** Opening Data in this exercise block **
set_option maxRecDepth 8000 in
/-- Conjugation counts into `C₃, C₅, F₂₀, Stab(0)` and fixed points of `ρ`, `ρ²` at the representative `r3`. -/
private theorem counts32_r3 :
    (Finset.univ.filter fun q : Perm (Fin 5) => q * Fin.cycleRange (2 : Fin 5) * q⁻¹ ∈ ({1, Fin.cycleRange (2 : Fin 5), Fin.cycleRange (2 : Fin 5) ^ 2} : Finset (Perm (Fin 5)))).card = 12 ∧
    (Finset.univ.filter fun q : Perm (Fin 5) => q * Fin.cycleRange (2 : Fin 5) * q⁻¹ ∈ ({1, finRotate 5, finRotate 5 ^ 2, finRotate 5 ^ 3, finRotate 5 ^ 4} : Finset (Perm (Fin 5)))).card = 0 ∧
    (Finset.univ.filter fun q : Perm (Fin 5) => q * Fin.cycleRange (2 : Fin 5) * q⁻¹ ∈ ({1, finRotate 5, finRotate 5 ^ 2, finRotate 5 ^ 3, finRotate 5 ^ 4, (Equiv.swap (1 : Fin 5) 3 * Equiv.swap (1 : Fin 5) 4 * Equiv.swap (1 : Fin 5) 2), finRotate 5 * (Equiv.swap (1 : Fin 5) 3 * Equiv.swap (1 : Fin 5) 4 * Equiv.swap (1 : Fin 5) 2), finRotate 5 ^ 2 * (Equiv.swap (1 : Fin 5) 3 * Equiv.swap (1 : Fin 5) 4 * Equiv.swap (1 : Fin 5) 2), finRotate 5 ^ 3 * (Equiv.swap (1 : Fin 5) 3 * Equiv.swap (1 : Fin 5) 4 * Equiv.swap (1 : Fin 5) 2), finRotate 5 ^ 4 * (Equiv.swap (1 : Fin 5) 3 * Equiv.swap (1 : Fin 5) 4 * Equiv.swap (1 : Fin 5) 2), (Equiv.swap (1 : Fin 5) 3 * Equiv.swap (1 : Fin 5) 4 * Equiv.swap (1 : Fin 5) 2) ^ 2, finRotate 5 * (Equiv.swap (1 : Fin 5) 3 * Equiv.swap (1 : Fin 5) 4 * Equiv.swap (1 : Fin 5) 2) ^ 2, finRotate 5 ^ 2 * (Equiv.swap (1 : Fin 5) 3 * Equiv.swap (1 : Fin 5) 4 * Equiv.swap (1 : Fin 5) 2) ^ 2, finRotate 5 ^ 3 * (Equiv.swap (1 : Fin 5) 3 * Equiv.swap (1 : Fin 5) 4 * Equiv.swap (1 : Fin 5) 2) ^ 2, finRotate 5 ^ 4 * (Equiv.swap (1 : Fin 5) 3 * Equiv.swap (1 : Fin 5) 4 * Equiv.swap (1 : Fin 5) 2) ^ 2, (Equiv.swap (1 : Fin 5) 3 * Equiv.swap (1 : Fin 5) 4 * Equiv.swap (1 : Fin 5) 2) ^ 3, finRotate 5 * (Equiv.swap (1 : Fin 5) 3 * Equiv.swap (1 : Fin 5) 4 * Equiv.swap (1 : Fin 5) 2) ^ 3, finRotate 5 ^ 2 * (Equiv.swap (1 : Fin 5) 3 * Equiv.swap (1 : Fin 5) 4 * Equiv.swap (1 : Fin 5) 2) ^ 3, finRotate 5 ^ 3 * (Equiv.swap (1 : Fin 5) 3 * Equiv.swap (1 : Fin 5) 4 * Equiv.swap (1 : Fin 5) 2) ^ 3, finRotate 5 ^ 4 * (Equiv.swap (1 : Fin 5) 3 * Equiv.swap (1 : Fin 5) 4 * Equiv.swap (1 : Fin 5) 2) ^ 3} : Finset (Perm (Fin 5)))).card = 0 ∧
    (Finset.univ.filter fun q : Perm (Fin 5) => (q * Fin.cycleRange (2 : Fin 5) * q⁻¹) 0 = 0).card = 48 ∧
    (Finset.univ.filter fun i : Fin 5 => (Fin.cycleRange (2 : Fin 5)) i = i).card = 2 ∧
    (Finset.univ.filter fun i : Fin 5 => (Fin.cycleRange (2 : Fin 5) ^ 2) i = i).card = 2 := by
  refine ⟨by decide, by decide, by decide, by decide, by decide, by decide⟩

set_option maxRecDepth 8000 in
/-- Conjugation counts into `C₃, C₅, F₂₀, Stab(0)` and fixed points of `ρ`, `ρ²` at the representative `r4`. -/
private theorem counts32_r4 :
    (Finset.univ.filter fun q : Perm (Fin 5) => q * Fin.cycleRange (3 : Fin 5) * q⁻¹ ∈ ({1, Fin.cycleRange (2 : Fin 5), Fin.cycleRange (2 : Fin 5) ^ 2} : Finset (Perm (Fin 5)))).card = 0 ∧
    (Finset.univ.filter fun q : Perm (Fin 5) => q * Fin.cycleRange (3 : Fin 5) * q⁻¹ ∈ ({1, finRotate 5, finRotate 5 ^ 2, finRotate 5 ^ 3, finRotate 5 ^ 4} : Finset (Perm (Fin 5)))).card = 0 ∧
    (Finset.univ.filter fun q : Perm (Fin 5) => q * Fin.cycleRange (3 : Fin 5) * q⁻¹ ∈ ({1, finRotate 5, finRotate 5 ^ 2, finRotate 5 ^ 3, finRotate 5 ^ 4, (Equiv.swap (1 : Fin 5) 3 * Equiv.swap (1 : Fin 5) 4 * Equiv.swap (1 : Fin 5) 2), finRotate 5 * (Equiv.swap (1 : Fin 5) 3 * Equiv.swap (1 : Fin 5) 4 * Equiv.swap (1 : Fin 5) 2), finRotate 5 ^ 2 * (Equiv.swap (1 : Fin 5) 3 * Equiv.swap (1 : Fin 5) 4 * Equiv.swap (1 : Fin 5) 2), finRotate 5 ^ 3 * (Equiv.swap (1 : Fin 5) 3 * Equiv.swap (1 : Fin 5) 4 * Equiv.swap (1 : Fin 5) 2), finRotate 5 ^ 4 * (Equiv.swap (1 : Fin 5) 3 * Equiv.swap (1 : Fin 5) 4 * Equiv.swap (1 : Fin 5) 2), (Equiv.swap (1 : Fin 5) 3 * Equiv.swap (1 : Fin 5) 4 * Equiv.swap (1 : Fin 5) 2) ^ 2, finRotate 5 * (Equiv.swap (1 : Fin 5) 3 * Equiv.swap (1 : Fin 5) 4 * Equiv.swap (1 : Fin 5) 2) ^ 2, finRotate 5 ^ 2 * (Equiv.swap (1 : Fin 5) 3 * Equiv.swap (1 : Fin 5) 4 * Equiv.swap (1 : Fin 5) 2) ^ 2, finRotate 5 ^ 3 * (Equiv.swap (1 : Fin 5) 3 * Equiv.swap (1 : Fin 5) 4 * Equiv.swap (1 : Fin 5) 2) ^ 2, finRotate 5 ^ 4 * (Equiv.swap (1 : Fin 5) 3 * Equiv.swap (1 : Fin 5) 4 * Equiv.swap (1 : Fin 5) 2) ^ 2, (Equiv.swap (1 : Fin 5) 3 * Equiv.swap (1 : Fin 5) 4 * Equiv.swap (1 : Fin 5) 2) ^ 3, finRotate 5 * (Equiv.swap (1 : Fin 5) 3 * Equiv.swap (1 : Fin 5) 4 * Equiv.swap (1 : Fin 5) 2) ^ 3, finRotate 5 ^ 2 * (Equiv.swap (1 : Fin 5) 3 * Equiv.swap (1 : Fin 5) 4 * Equiv.swap (1 : Fin 5) 2) ^ 3, finRotate 5 ^ 3 * (Equiv.swap (1 : Fin 5) 3 * Equiv.swap (1 : Fin 5) 4 * Equiv.swap (1 : Fin 5) 2) ^ 3, finRotate 5 ^ 4 * (Equiv.swap (1 : Fin 5) 3 * Equiv.swap (1 : Fin 5) 4 * Equiv.swap (1 : Fin 5) 2) ^ 3} : Finset (Perm (Fin 5)))).card = 40 ∧
    (Finset.univ.filter fun q : Perm (Fin 5) => (q * Fin.cycleRange (3 : Fin 5) * q⁻¹) 0 = 0).card = 24 ∧
    (Finset.univ.filter fun i : Fin 5 => (Fin.cycleRange (3 : Fin 5)) i = i).card = 1 ∧
    (Finset.univ.filter fun i : Fin 5 => (Fin.cycleRange (3 : Fin 5) ^ 2) i = i).card = 1 := by
  refine ⟨by decide, by decide, by decide, by decide, by decide, by decide⟩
** Closing Data in this exercise block **
• Exercise directions
Using the listing, count the lines where the word "fixed" appears and reply with only that number.

• Worked solution
2